**WHAT IS BEING ASKED:** For the listing below, print exactly the lines from the line with "-- the integrand" to the line with "have hGm : Measurable", both included, and nothing beyond them.

**DATA PROVIDED:**
-------

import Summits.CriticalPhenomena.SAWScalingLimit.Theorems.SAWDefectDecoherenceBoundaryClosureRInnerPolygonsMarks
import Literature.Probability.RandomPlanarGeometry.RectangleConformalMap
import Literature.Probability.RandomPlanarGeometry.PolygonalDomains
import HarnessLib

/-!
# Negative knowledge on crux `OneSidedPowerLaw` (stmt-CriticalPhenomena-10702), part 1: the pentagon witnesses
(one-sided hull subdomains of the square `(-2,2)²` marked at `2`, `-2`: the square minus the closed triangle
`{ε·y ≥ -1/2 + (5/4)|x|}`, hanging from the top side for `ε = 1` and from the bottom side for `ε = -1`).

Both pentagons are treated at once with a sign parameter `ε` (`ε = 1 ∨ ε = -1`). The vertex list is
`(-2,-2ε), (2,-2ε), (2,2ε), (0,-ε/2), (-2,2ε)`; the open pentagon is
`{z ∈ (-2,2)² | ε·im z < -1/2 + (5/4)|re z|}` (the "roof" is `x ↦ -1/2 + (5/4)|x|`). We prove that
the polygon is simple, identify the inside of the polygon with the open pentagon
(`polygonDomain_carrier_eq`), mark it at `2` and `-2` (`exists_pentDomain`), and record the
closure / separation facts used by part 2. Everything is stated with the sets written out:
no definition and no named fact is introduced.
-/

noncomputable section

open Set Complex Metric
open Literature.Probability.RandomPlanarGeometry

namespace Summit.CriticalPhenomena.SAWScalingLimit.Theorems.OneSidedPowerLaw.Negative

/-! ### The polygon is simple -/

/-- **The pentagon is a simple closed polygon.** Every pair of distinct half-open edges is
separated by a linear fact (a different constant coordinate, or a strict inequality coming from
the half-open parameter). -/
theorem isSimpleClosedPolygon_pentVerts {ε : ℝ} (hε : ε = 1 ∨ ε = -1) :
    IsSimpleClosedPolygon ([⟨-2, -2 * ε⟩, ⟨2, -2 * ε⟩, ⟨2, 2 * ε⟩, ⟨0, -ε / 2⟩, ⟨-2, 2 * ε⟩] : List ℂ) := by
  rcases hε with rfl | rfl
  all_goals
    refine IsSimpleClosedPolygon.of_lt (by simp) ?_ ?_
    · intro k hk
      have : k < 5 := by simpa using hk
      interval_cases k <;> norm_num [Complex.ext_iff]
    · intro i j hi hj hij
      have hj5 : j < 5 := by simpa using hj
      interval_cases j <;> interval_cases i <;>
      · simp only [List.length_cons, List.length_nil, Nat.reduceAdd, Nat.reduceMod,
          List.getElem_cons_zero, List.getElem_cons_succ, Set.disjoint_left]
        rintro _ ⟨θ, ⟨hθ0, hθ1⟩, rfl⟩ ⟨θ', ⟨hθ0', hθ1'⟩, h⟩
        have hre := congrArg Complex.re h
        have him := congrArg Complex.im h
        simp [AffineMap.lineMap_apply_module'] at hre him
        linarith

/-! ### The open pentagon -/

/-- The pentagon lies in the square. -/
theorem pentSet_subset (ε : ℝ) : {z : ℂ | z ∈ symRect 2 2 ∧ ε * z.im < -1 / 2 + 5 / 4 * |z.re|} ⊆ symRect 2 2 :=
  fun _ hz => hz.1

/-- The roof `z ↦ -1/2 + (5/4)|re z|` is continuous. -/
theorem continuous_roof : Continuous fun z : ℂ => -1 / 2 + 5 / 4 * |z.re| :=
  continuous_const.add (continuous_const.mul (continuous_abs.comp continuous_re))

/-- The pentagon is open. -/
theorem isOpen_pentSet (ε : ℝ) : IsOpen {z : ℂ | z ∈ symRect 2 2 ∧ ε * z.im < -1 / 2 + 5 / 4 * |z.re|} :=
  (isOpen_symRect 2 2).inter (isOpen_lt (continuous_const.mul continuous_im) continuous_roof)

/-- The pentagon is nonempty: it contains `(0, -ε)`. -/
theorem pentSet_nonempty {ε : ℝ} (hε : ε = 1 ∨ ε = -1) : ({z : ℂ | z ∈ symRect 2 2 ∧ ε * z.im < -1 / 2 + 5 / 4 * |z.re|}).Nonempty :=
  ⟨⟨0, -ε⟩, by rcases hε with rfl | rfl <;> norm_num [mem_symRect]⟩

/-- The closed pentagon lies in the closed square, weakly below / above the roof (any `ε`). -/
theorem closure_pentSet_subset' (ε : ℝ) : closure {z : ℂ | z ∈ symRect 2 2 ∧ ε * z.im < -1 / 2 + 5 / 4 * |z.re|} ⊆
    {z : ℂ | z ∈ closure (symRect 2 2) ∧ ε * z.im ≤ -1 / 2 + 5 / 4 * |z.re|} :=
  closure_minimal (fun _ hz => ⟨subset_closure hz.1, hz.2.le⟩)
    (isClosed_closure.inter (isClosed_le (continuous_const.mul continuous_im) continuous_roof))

-------

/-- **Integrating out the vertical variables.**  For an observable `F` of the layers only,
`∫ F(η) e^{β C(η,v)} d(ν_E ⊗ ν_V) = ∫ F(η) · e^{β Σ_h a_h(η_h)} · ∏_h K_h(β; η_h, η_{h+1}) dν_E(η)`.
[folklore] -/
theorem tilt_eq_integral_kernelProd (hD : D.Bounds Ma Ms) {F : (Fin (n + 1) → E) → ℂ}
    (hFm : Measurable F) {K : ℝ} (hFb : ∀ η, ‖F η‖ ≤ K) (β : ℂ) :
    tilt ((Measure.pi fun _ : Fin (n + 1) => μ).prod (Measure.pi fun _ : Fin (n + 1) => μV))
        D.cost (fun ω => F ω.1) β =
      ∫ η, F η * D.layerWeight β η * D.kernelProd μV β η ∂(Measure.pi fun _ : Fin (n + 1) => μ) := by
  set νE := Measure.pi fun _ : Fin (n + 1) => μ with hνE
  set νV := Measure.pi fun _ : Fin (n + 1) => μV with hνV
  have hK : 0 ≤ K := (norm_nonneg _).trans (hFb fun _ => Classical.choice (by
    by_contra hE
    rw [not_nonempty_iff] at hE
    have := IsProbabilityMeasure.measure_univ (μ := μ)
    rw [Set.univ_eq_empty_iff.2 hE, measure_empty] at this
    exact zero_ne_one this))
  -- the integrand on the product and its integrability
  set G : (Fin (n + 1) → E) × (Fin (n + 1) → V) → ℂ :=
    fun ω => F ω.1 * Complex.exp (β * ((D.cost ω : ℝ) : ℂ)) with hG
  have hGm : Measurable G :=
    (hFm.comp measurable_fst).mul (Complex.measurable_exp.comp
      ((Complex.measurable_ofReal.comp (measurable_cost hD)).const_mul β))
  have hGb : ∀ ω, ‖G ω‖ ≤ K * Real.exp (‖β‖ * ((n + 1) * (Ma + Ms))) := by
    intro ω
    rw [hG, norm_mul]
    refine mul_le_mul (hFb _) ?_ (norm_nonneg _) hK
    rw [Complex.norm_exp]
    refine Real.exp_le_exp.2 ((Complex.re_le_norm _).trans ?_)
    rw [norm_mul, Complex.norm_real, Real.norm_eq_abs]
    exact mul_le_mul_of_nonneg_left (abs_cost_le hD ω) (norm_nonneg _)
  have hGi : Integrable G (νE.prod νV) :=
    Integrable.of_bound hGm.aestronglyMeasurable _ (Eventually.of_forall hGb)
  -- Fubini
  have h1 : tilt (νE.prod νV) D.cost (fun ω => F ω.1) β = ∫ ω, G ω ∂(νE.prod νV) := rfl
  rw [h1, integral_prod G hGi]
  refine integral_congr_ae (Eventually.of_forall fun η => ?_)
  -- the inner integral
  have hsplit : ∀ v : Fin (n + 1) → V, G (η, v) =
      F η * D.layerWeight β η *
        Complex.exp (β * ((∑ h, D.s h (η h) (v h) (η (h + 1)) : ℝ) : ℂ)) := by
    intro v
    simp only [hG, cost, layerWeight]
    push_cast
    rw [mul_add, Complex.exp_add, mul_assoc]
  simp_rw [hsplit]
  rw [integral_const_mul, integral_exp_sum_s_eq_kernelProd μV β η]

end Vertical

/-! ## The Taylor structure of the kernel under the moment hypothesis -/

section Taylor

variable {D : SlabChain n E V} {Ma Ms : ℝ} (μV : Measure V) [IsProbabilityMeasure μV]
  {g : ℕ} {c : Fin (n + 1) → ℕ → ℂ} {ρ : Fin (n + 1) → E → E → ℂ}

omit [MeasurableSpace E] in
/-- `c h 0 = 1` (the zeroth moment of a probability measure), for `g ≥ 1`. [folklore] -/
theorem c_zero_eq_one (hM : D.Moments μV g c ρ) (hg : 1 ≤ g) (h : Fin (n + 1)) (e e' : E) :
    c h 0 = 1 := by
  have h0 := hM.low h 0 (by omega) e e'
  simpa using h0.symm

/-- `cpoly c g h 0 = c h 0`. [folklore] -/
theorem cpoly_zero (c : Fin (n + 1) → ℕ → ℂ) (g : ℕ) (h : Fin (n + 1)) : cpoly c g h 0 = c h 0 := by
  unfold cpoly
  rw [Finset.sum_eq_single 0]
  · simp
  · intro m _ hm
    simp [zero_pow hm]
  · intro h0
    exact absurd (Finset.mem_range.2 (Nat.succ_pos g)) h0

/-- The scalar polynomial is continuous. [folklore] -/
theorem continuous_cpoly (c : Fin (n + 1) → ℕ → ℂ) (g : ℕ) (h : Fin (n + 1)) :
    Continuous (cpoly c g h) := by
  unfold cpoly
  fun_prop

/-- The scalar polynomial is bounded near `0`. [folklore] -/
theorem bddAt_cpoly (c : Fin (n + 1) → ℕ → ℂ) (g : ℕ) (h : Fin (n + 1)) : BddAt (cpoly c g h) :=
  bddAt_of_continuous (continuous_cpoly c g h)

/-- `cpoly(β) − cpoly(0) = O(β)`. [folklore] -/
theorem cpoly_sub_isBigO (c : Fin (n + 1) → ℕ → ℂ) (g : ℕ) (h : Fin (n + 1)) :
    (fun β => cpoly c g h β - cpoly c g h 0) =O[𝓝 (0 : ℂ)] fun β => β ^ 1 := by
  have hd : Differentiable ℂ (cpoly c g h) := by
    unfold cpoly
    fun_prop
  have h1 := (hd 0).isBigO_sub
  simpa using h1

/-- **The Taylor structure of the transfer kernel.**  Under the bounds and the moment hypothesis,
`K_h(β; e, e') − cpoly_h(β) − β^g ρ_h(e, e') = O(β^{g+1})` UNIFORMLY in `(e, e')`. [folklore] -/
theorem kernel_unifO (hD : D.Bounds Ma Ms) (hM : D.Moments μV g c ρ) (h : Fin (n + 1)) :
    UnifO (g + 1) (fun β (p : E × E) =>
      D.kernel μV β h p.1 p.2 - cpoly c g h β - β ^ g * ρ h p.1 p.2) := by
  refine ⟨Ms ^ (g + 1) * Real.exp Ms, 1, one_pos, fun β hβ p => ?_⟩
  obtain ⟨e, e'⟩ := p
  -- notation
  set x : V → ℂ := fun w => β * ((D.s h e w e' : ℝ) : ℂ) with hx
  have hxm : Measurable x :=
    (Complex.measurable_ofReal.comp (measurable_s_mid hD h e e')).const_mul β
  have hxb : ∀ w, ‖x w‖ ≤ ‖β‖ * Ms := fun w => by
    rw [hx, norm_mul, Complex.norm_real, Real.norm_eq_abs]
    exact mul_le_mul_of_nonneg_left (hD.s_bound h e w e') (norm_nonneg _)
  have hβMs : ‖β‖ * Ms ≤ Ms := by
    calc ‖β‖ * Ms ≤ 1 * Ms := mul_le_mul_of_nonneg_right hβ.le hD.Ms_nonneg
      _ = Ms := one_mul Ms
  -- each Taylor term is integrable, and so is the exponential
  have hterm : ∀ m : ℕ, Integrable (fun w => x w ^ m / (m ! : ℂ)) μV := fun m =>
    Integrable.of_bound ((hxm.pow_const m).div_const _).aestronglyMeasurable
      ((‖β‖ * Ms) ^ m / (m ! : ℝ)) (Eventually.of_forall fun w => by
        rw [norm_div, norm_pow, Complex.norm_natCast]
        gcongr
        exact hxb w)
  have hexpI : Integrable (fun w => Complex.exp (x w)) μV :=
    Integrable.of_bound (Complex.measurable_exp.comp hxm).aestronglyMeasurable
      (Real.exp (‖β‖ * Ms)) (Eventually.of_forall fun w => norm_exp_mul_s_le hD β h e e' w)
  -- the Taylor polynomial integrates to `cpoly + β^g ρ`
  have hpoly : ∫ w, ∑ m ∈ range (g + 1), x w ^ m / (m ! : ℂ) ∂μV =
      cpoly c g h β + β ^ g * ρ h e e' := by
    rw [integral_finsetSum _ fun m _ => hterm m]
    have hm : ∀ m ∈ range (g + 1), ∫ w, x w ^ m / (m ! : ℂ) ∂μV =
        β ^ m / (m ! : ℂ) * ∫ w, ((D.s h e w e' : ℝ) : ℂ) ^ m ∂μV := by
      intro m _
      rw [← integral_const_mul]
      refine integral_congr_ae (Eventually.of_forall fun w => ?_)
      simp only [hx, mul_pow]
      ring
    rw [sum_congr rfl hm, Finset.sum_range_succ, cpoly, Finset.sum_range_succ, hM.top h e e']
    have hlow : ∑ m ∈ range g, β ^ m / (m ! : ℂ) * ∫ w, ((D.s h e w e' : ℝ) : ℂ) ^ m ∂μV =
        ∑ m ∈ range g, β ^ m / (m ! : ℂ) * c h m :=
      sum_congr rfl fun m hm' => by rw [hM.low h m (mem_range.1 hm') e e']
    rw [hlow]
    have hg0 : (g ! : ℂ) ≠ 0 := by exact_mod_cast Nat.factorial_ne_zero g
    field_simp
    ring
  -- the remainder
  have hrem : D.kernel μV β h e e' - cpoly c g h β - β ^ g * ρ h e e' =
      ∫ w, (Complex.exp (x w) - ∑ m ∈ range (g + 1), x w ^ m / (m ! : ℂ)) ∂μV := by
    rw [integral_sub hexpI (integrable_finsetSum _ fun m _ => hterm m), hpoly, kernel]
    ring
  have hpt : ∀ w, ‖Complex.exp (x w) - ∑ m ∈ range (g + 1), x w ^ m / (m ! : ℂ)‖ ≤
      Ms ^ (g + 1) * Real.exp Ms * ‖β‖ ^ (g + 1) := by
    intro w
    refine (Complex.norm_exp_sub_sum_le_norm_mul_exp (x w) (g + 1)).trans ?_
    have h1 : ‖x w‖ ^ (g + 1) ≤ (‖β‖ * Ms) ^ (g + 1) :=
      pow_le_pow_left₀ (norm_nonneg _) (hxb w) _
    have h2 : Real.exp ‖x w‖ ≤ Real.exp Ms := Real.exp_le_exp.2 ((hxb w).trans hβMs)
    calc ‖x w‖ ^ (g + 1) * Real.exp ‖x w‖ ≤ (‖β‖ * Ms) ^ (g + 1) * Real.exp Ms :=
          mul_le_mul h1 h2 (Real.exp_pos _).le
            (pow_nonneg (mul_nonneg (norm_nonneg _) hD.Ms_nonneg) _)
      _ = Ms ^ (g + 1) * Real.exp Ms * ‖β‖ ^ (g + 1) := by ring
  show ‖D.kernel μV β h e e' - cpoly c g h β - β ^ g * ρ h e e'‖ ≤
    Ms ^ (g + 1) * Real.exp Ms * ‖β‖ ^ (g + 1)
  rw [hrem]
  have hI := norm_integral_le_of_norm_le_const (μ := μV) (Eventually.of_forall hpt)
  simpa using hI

-------

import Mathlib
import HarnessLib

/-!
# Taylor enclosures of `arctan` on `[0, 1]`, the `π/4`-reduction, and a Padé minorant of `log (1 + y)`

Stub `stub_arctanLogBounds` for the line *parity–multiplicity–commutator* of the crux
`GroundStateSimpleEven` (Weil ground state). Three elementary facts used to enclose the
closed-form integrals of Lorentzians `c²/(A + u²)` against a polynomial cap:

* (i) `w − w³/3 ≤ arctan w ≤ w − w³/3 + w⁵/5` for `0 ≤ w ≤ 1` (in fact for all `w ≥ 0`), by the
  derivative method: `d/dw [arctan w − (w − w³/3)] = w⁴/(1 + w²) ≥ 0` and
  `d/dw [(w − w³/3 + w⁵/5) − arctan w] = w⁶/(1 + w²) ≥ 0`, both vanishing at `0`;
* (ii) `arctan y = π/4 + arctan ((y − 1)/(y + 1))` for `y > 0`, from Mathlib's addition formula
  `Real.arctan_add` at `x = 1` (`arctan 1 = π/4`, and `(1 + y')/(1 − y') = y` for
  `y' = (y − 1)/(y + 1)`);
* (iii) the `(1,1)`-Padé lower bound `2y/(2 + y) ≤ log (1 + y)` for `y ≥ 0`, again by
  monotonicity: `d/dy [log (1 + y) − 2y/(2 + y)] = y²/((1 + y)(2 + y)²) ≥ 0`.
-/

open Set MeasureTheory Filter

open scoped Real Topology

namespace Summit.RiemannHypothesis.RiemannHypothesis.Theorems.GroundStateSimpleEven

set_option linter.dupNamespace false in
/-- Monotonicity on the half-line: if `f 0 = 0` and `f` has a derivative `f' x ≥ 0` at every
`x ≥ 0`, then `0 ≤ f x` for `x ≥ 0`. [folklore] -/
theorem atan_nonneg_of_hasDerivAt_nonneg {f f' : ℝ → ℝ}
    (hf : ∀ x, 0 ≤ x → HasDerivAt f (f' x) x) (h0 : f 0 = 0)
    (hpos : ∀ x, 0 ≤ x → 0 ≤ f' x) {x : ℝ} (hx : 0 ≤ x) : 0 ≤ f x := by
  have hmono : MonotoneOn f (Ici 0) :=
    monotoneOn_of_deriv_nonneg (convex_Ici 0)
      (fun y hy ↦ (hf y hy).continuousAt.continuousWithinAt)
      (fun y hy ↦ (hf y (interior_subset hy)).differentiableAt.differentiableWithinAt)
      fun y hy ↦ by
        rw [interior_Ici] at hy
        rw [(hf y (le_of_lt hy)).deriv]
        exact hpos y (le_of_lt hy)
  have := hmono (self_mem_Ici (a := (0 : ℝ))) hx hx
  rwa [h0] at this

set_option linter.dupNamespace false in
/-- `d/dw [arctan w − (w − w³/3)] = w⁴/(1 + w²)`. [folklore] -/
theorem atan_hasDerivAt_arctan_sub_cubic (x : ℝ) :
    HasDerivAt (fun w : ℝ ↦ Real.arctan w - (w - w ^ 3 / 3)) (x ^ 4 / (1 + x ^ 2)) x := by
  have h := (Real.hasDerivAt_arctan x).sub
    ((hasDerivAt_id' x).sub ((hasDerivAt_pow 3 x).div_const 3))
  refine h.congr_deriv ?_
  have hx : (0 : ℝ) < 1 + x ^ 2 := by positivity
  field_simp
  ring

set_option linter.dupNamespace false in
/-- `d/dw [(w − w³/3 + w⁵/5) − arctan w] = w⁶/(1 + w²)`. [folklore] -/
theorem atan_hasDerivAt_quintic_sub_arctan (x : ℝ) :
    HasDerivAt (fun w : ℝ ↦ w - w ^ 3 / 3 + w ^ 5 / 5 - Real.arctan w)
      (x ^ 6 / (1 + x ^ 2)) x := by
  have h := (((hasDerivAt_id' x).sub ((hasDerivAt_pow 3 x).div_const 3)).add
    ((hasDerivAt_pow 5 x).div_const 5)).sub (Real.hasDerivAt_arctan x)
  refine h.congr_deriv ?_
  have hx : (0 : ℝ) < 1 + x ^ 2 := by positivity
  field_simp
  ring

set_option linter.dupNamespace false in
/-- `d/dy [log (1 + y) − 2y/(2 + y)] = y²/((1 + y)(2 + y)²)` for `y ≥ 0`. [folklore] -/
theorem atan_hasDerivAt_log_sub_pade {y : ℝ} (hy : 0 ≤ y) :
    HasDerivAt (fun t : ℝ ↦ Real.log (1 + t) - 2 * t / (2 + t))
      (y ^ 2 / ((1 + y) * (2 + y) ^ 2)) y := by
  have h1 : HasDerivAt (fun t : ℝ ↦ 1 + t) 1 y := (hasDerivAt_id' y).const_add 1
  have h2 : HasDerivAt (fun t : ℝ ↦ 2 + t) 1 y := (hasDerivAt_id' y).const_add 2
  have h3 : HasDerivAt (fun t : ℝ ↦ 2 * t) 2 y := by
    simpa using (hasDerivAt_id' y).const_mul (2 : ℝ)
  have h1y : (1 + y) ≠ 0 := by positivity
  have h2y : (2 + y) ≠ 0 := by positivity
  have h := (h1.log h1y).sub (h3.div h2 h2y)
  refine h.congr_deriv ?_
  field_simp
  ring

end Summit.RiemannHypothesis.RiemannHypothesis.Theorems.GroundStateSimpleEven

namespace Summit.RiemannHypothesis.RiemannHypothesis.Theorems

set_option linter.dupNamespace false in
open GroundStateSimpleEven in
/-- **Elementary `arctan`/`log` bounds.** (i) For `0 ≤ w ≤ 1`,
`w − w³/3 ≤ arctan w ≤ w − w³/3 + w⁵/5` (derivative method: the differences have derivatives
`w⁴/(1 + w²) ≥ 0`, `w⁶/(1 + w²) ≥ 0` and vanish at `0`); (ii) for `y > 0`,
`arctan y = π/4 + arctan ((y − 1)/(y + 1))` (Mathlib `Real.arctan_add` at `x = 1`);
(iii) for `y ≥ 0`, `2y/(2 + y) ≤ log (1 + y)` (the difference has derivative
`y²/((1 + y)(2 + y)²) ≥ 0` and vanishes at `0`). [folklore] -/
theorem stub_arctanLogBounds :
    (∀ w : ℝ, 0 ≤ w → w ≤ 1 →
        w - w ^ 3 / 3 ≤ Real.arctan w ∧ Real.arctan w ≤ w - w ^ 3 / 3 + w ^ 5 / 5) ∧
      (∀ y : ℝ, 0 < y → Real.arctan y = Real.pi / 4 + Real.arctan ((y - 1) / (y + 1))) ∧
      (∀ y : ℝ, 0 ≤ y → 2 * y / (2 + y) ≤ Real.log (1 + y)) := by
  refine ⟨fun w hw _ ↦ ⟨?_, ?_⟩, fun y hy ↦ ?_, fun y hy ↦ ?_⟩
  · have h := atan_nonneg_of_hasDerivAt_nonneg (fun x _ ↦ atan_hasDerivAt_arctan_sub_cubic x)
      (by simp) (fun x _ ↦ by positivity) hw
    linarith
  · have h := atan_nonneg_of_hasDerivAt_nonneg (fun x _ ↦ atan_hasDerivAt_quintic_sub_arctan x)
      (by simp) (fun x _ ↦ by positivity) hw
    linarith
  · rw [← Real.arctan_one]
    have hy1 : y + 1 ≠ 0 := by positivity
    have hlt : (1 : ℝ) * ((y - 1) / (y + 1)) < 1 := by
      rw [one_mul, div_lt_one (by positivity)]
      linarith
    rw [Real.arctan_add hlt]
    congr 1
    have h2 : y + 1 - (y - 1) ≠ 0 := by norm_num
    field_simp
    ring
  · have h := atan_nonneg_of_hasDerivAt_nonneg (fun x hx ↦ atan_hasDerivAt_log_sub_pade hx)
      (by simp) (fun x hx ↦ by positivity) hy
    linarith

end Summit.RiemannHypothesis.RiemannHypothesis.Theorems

-------

**WORKED SOLUTION:**
  -- the integrand on the product and its integrability
  set G : (Fin (n + 1) → E) × (Fin (n + 1) → V) → ℂ :=
    fun ω => F ω.1 * Complex.exp (β * ((D.cost ω : ℝ) : ℂ)) with hG
  have hGm : Measurable G :=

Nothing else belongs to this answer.